[Collected data]
»»

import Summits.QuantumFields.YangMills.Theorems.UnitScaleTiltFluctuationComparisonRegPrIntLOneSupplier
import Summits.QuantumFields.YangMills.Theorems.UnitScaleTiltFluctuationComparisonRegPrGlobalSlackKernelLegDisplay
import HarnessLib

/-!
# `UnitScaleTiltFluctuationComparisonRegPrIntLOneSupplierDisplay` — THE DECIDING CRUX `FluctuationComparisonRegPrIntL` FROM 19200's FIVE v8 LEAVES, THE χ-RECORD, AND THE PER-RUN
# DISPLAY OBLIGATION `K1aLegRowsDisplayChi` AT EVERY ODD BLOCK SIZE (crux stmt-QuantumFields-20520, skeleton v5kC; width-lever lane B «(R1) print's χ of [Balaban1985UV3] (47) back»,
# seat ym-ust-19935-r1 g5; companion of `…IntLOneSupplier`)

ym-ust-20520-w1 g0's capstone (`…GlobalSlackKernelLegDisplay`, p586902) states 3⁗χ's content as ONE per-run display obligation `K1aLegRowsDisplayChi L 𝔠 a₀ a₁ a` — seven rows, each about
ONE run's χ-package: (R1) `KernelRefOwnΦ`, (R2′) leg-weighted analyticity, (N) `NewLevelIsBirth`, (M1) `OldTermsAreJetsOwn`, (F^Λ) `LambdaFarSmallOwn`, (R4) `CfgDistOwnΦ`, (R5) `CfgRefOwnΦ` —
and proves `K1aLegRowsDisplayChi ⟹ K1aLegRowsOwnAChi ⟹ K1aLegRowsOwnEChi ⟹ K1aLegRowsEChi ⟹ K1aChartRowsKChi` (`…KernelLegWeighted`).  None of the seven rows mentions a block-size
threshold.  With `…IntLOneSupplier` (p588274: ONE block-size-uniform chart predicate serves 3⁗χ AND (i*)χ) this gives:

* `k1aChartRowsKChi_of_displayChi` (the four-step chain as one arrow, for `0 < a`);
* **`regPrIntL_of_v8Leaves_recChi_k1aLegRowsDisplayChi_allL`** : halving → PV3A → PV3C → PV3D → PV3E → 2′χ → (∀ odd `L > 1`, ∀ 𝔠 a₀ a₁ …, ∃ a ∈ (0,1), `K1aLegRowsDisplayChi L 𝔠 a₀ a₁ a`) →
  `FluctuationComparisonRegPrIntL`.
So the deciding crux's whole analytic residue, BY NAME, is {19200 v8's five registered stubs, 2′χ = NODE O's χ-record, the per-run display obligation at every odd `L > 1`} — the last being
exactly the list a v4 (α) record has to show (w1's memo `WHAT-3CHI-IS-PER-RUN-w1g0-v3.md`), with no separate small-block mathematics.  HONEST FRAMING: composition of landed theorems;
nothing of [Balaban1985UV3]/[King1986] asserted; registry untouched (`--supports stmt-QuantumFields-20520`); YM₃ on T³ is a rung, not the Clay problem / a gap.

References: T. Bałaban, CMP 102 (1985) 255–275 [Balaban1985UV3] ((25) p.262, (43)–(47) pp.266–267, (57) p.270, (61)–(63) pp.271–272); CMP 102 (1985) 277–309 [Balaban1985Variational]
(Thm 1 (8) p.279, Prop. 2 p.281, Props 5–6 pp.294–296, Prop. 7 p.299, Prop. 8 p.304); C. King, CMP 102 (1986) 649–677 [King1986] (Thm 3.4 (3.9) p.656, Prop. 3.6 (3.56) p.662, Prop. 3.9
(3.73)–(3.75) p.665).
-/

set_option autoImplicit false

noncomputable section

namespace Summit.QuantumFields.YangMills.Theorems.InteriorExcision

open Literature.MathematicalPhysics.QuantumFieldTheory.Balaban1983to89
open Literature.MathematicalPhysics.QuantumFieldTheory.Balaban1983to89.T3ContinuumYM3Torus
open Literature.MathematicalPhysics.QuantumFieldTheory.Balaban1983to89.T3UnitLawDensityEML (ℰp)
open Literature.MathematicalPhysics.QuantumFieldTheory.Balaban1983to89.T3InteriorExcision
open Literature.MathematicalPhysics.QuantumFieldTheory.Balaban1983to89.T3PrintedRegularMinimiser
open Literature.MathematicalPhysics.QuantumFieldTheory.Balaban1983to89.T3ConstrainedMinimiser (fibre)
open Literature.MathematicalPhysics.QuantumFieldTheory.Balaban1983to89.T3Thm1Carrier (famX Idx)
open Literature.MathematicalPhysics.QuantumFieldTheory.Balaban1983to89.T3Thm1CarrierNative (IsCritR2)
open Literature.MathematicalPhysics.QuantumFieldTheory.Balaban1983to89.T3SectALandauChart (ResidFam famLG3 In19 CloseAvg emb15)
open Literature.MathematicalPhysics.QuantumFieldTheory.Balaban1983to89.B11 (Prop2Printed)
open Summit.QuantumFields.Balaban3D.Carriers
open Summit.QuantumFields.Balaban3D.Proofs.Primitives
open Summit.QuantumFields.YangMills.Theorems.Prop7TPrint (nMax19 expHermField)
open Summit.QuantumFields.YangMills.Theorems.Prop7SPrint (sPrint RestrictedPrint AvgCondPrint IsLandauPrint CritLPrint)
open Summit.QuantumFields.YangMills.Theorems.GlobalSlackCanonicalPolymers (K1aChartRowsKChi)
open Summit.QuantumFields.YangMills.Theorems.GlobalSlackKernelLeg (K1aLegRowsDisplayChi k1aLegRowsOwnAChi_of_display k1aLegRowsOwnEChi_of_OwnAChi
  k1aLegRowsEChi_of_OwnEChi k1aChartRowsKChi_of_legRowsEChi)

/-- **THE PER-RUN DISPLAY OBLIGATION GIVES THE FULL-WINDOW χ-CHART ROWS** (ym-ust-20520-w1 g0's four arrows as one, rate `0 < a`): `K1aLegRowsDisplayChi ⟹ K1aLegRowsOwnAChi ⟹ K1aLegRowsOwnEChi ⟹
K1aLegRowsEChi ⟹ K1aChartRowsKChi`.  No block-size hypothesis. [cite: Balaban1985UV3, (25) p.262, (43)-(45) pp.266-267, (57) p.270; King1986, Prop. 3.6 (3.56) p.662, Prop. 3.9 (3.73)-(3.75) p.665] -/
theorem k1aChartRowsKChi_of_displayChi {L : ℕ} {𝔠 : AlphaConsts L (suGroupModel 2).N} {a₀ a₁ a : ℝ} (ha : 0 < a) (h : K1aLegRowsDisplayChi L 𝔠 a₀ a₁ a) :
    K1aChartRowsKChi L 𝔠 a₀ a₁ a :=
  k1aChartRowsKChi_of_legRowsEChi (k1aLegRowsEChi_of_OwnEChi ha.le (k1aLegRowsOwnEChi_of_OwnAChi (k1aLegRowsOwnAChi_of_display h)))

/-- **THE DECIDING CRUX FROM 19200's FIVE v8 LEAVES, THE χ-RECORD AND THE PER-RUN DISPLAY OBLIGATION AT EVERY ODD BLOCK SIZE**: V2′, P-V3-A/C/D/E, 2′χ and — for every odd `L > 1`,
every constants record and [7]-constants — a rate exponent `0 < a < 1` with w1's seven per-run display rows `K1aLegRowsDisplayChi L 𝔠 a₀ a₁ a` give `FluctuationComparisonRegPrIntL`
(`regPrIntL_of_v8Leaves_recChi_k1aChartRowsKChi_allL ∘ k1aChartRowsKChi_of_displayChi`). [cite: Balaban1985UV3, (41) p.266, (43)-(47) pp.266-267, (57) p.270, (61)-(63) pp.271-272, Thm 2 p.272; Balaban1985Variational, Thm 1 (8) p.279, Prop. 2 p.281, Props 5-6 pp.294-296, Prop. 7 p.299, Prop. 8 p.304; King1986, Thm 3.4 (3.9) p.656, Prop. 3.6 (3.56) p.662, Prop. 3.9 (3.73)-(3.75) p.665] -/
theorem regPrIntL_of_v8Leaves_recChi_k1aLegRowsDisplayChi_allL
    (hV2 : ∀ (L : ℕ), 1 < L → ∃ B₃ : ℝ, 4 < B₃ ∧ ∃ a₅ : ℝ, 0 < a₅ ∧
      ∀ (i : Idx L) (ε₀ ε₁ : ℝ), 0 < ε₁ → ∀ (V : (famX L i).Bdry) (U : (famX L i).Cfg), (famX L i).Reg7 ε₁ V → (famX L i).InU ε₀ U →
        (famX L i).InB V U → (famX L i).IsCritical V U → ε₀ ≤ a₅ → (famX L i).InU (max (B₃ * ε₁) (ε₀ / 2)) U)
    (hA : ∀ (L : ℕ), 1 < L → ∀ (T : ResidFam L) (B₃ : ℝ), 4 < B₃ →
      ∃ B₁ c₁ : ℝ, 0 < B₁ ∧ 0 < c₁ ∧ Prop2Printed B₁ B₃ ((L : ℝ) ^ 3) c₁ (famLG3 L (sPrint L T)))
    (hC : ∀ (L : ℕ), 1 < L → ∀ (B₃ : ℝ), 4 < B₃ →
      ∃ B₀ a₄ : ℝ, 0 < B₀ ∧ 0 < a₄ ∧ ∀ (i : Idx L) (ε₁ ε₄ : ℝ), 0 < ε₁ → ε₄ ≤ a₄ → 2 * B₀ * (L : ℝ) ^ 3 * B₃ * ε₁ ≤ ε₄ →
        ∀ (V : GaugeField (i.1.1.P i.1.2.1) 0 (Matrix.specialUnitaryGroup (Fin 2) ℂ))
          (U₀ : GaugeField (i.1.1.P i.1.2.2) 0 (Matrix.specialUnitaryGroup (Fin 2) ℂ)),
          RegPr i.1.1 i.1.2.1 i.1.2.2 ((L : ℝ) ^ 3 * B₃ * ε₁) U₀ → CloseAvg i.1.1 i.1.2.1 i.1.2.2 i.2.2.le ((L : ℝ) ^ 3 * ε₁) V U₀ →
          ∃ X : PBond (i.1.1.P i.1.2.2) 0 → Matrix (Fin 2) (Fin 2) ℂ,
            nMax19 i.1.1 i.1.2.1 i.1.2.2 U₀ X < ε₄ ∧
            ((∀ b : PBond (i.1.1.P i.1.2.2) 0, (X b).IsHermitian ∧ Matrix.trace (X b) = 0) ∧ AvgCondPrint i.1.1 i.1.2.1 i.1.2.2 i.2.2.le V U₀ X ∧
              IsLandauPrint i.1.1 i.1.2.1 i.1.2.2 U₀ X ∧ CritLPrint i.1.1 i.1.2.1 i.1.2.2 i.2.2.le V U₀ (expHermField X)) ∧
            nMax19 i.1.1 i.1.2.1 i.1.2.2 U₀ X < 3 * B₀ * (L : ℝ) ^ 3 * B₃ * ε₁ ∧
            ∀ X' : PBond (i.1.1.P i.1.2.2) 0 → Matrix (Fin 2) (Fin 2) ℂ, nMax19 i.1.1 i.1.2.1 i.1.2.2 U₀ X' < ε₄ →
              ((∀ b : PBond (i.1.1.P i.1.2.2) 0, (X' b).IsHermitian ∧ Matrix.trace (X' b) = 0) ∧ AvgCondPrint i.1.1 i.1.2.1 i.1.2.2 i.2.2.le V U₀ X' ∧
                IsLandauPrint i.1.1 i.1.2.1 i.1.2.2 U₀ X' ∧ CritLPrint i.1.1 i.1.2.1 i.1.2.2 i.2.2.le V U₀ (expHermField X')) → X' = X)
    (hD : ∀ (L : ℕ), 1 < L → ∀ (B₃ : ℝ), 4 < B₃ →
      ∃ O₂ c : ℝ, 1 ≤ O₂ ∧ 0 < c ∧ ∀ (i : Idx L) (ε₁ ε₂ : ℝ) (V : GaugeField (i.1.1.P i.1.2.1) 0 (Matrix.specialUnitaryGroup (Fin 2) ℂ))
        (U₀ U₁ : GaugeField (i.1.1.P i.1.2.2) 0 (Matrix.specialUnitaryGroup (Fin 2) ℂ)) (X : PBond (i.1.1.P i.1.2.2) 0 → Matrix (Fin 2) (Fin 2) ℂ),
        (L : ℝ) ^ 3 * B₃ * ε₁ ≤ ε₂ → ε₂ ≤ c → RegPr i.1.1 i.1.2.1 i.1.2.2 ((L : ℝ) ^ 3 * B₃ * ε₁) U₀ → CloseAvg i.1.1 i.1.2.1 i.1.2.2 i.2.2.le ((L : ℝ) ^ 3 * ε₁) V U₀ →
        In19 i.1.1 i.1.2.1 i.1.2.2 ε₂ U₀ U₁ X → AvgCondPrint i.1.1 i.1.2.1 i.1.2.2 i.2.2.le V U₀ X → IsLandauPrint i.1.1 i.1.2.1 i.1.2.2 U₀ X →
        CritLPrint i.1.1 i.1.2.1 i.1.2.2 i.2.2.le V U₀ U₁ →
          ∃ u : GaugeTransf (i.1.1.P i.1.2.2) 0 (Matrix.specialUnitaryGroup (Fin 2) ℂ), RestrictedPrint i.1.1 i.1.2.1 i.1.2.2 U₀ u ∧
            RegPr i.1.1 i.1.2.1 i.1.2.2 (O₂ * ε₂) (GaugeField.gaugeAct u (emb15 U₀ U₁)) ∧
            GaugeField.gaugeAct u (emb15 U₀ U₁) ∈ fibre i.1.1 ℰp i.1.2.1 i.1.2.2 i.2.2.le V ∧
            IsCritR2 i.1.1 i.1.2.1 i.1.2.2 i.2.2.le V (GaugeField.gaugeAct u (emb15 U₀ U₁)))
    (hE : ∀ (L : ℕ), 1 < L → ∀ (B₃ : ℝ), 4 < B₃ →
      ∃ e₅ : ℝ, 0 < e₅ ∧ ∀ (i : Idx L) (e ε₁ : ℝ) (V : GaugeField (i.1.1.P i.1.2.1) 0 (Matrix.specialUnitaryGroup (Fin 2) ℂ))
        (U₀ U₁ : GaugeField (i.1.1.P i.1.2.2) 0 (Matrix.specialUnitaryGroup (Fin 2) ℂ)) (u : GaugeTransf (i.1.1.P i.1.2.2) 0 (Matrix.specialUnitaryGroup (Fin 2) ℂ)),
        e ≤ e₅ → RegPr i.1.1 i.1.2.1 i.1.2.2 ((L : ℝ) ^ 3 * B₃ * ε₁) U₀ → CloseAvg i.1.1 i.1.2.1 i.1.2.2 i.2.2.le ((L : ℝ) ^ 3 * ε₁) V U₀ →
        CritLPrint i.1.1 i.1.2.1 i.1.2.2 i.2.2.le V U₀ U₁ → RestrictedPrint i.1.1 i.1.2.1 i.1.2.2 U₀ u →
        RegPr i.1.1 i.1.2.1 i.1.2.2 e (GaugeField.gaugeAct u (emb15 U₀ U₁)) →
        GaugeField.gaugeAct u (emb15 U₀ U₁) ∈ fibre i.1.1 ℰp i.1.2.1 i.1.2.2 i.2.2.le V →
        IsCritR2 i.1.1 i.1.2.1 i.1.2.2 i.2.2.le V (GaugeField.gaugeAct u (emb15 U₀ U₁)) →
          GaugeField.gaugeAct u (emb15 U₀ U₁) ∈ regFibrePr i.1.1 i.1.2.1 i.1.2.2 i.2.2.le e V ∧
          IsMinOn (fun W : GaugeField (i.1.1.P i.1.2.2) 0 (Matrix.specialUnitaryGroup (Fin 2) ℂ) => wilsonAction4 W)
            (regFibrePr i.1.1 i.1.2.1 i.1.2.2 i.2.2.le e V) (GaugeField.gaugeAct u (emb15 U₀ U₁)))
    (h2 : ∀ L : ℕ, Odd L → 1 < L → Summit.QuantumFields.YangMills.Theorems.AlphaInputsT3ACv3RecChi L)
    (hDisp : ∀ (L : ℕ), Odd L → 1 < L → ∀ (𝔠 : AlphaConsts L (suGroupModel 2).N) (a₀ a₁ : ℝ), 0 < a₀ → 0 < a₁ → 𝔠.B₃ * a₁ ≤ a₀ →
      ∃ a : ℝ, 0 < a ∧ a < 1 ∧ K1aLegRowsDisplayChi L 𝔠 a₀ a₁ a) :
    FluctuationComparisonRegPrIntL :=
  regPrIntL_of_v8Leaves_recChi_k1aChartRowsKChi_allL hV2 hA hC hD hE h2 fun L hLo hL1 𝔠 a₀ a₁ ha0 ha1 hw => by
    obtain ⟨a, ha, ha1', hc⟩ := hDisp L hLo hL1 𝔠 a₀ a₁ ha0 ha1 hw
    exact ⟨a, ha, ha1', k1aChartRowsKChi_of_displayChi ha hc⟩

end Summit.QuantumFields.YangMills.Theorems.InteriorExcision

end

««

**Task details**
Report back each line of the entries that holds the string "YangMills".

**Exercise answer**
import Summits.QuantumFields.YangMills.Theorems.UnitScaleTiltFluctuationComparisonRegPrIntLOneSupplier
import Summits.QuantumFields.YangMills.Theorems.UnitScaleTiltFluctuationComparisonRegPrGlobalSlackKernelLegDisplay
namespace Summit.QuantumFields.YangMills.Theorems.InteriorExcision
open Summit.QuantumFields.YangMills.Theorems.Prop7TPrint (nMax19 expHermField)
open Summit.QuantumFields.YangMills.Theorems.Prop7SPrint (sPrint RestrictedPrint AvgCondPrint IsLandauPrint CritLPrint)
open Summit.QuantumFields.YangMills.Theorems.GlobalSlackCanonicalPolymers (K1aChartRowsKChi)
open Summit.QuantumFields.YangMills.Theorems.GlobalSlackKernelLeg (K1aLegRowsDisplayChi k1aLegRowsOwnAChi_of_display k1aLegRowsOwnEChi_of_OwnAChi
    (h2 : ∀ L : ℕ, Odd L → 1 < L → Summit.QuantumFields.YangMills.Theorems.AlphaInputsT3ACv3RecChi L)
end Summit.QuantumFields.YangMills.Theorems.InteriorExcision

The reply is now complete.